La penna degli Altri 17/09/2011 12:08
Luis Enrique: «Io non cambio, la società mi sostiene ma so che contano i risultati»
In queste due frasi c'è il (poco) passato, il presente e il (forse molto) futuro di Luis Enrique Martinez Garcia sulla panchina della Roma, anche se finora siamo a due sconfitte e un pareggio.
C'è la consapevolezza della precarietà: «Dipendiamo tutti dai risultati. Non mi meraviglia sentire di panchine in bilico dopo una giornata, in Spagna è lo stesso». Ma c'è anche la rivendicazione del proprio orgoglio, da hidalgo: «Io non sono un integralista, ma voglio fare sempre e solo calcio offensivo, ottenendo risultati attraverso il gioco. Se vedrò una modifica che ci migliora, la adotterò. Ma ad oggi continuo ad avere fiducia nel mio sistema. Credo in questo modello, è per questo che mi hanno scelto e non cambierò idea dopo 3-4 partite storte».

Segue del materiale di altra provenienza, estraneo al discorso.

import Mathlib
import Summits.Ventures.PercRepro2.SevenKernel

/-!
# The twelve-edge Kronecker certificates on seven-vertex skeletons, cover part 27: the skeletons `cov53`, `cov54`
(blind cell PercRepro2, mine-2 g34; `SevenKernel.lean` carries the definitions; the bridge `SevenTyped.HCov_seven`
turns each certificate into (HCOV) on the skeleton for every weight vector)

THE ≤ 9-EDGE COVER: the skeletons `cov47 … cov181` extend the ≤ 8-edge cover `cov01 … cov46` (`SevenCover01–23.lean`) to
a greedy cover (mining/mine-2/code/g34/cover.c, rounds 47–181 of cover200.txt) of ALL residual seven-vertex marked graphs
with at most NINE edges — every labelled edge set of `K₇` in typer-1 g52's weighted residual `WReducedB` with `≤ 9`
edges (68 + 1,694 + 12,744; census res7.c, two codes) is, up to the root swap `a₁ ↔ a₂` and the swap of the unmarked
vertices `u ↔ w`, a subgraph of one of the 181.  Marks `(o, a₁, a₂, a₃, b) = (0, 1, 2, 3, 4)`, unmarked `u = 5`,
`w = 6`.  Census twin of every certificate: mining/mine-2/code/g34/typed7.c (exact axis-wise convolution): positive /
zero / maximum class sums in the docstrings, 0 negative on every skeleton.
-/

namespace Summit.Ventures.PercRepro2

namespace Seven

/-- **The cover skeleton `cov53`** (mask `991026` of `K₇`, cover round 53: 52 residual sets newly covered — 52 with nine edges):
the edges `oa₂ ou ow a₁b a₁u a₁w a₂a₃ a₂b a₃u a₃w bu bw`. -/
def cov53 : Fin 12 → Fin 7 × Fin 7 :=
  ![(0, 2), (0, 5), (0, 6), (1, 4), (1, 5), (1, 6), (2, 3), (2, 4), (3, 5), (3, 6), (4, 5), (4, 6)]

set_option maxRecDepth 100000 in
/-- **The certificate of `cov53`**: every typed three-copy class sum is `≥ 0`, by one `decide +kernel`
(twin: 1,192,904 positive class sums, 15,584,312 zeros, maximum 21,310, 0 negative). -/
theorem cert_cov53 : Cert cov53 := by
  unfold Cert
  decide +kernel

/-- **The cover skeleton `cov54`** (mask `1519020` of `K₇`, cover round 54: 104 residual sets newly covered — 104 with nine edges):
the edges `oa₃ ob ow a₁a₃ a₁b a₁w a₂a₃ a₂u a₃u a₃w bu uw`. -/
def cov54 : Fin 12 → Fin 7 × Fin 7 :=
  ![(0, 3), (0, 4), (0, 6), (1, 3), (1, 4), (1, 6), (2, 3), (2, 5), (3, 5), (3, 6), (4, 5), (5, 6)]

set_option maxRecDepth 100000 in
/-- **The certificate of `cov54`**: every typed three-copy class sum is `≥ 0`, by one `decide +kernel`
(twin: 921,245 positive class sums, 15,855,971 zeros, maximum 13,920, 0 negative). -/
theorem cert_cov54 : Cert cov54 := by
  unfold Cert
  decide +kernel

end Seven

end Summit.Ventures.PercRepro2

Il modulo è il 4-3-3, l'idea di calcio passa attraverso il possesso palla e la formazione iniziale è sempre e solo nella testa di Luis Enrique, che la comunica ai giocatori due ore prima della partita. Quella di stasera ha parecchie incognite, le principali in attacco: accanto a Totti possono esserci Bojan e Borriello oppure Borini e Osvaldo. È possibile, anzi probabile, che nei 90' si possano vedere tutti e cinque (non insieme) perché gli attaccanti sono i primi a cui l'asturiano chiede un'intensità totale di pressing.
La squadra non sarà fatta in funzione dell'avversario (Ranieri, invece, la schierava quasi sempre «a specchio») anche se i compiti dei giocatori cambieranno un po' a seconda dell'avversario che affrontano: «Io scelgo l'11 che ritengo migliore, a prescindere da chi ho di fronte. Non scelgo in base alle decisioni del rivale, ma poi devo dare delle indicazioni precise: cambia se gioca un giocatore molto rapido o lento in difesa, o se in attacco c'è un bomber o un esterno. Conta se l'avversario ha la difesa a 3 o a 4, perché cambia il modo di muoversi, di fare pressing».
Il rispetto per Gasperini è totale: «Per lui parla la sua carriera». La domanda sul perché, allora, l'Inter stia stentando in questo modo viene respinta al mittente: «Ho già abbastanza problemi miei per occuparmi di quelli dell'avversario. L'Inter è una squadra di grande livello: ha vinto la Champions League, ha ottimi giocatori e sarà un importante test per vedere se siamo cresciuti. È una partita difficile per entrambi, visto che non abbiamo iniziato nel modo migliore. La squadra che vince avrà un incremento della propria fiducia. Penso e spero che la mia squadra farà un grande lavoro, anche se è difficile: ho guardato le statistiche e la Roma a Milano ha perso 6 delle ultime 10 partite contro l'Inter e ne ha pareggiate 3. Però andiamo a san Siro con la fiducia di fare una bella partita e, magari, finire con una vittoria».
In realtà, i numeri dicono: 5 sconfitte, 4 pareggi e una sola vittoria: l'1-0 con gol di De Rossi nella Supercoppa italiana del 19 agosto 2007. L'ultima vittoria in campionato risale invece al 18 aprile 2007: 3-1 con gol di Perrotta, Totti e Cassetti. Quel giorno, l'Inter di Roberto Mancini poteva conquistare aritmeticamente lo scudetto, che arrivò invece quattro giorni dopo a Siena. E stasera, per la Roma, ci vorrebbe un altro scherzetto di quel genere.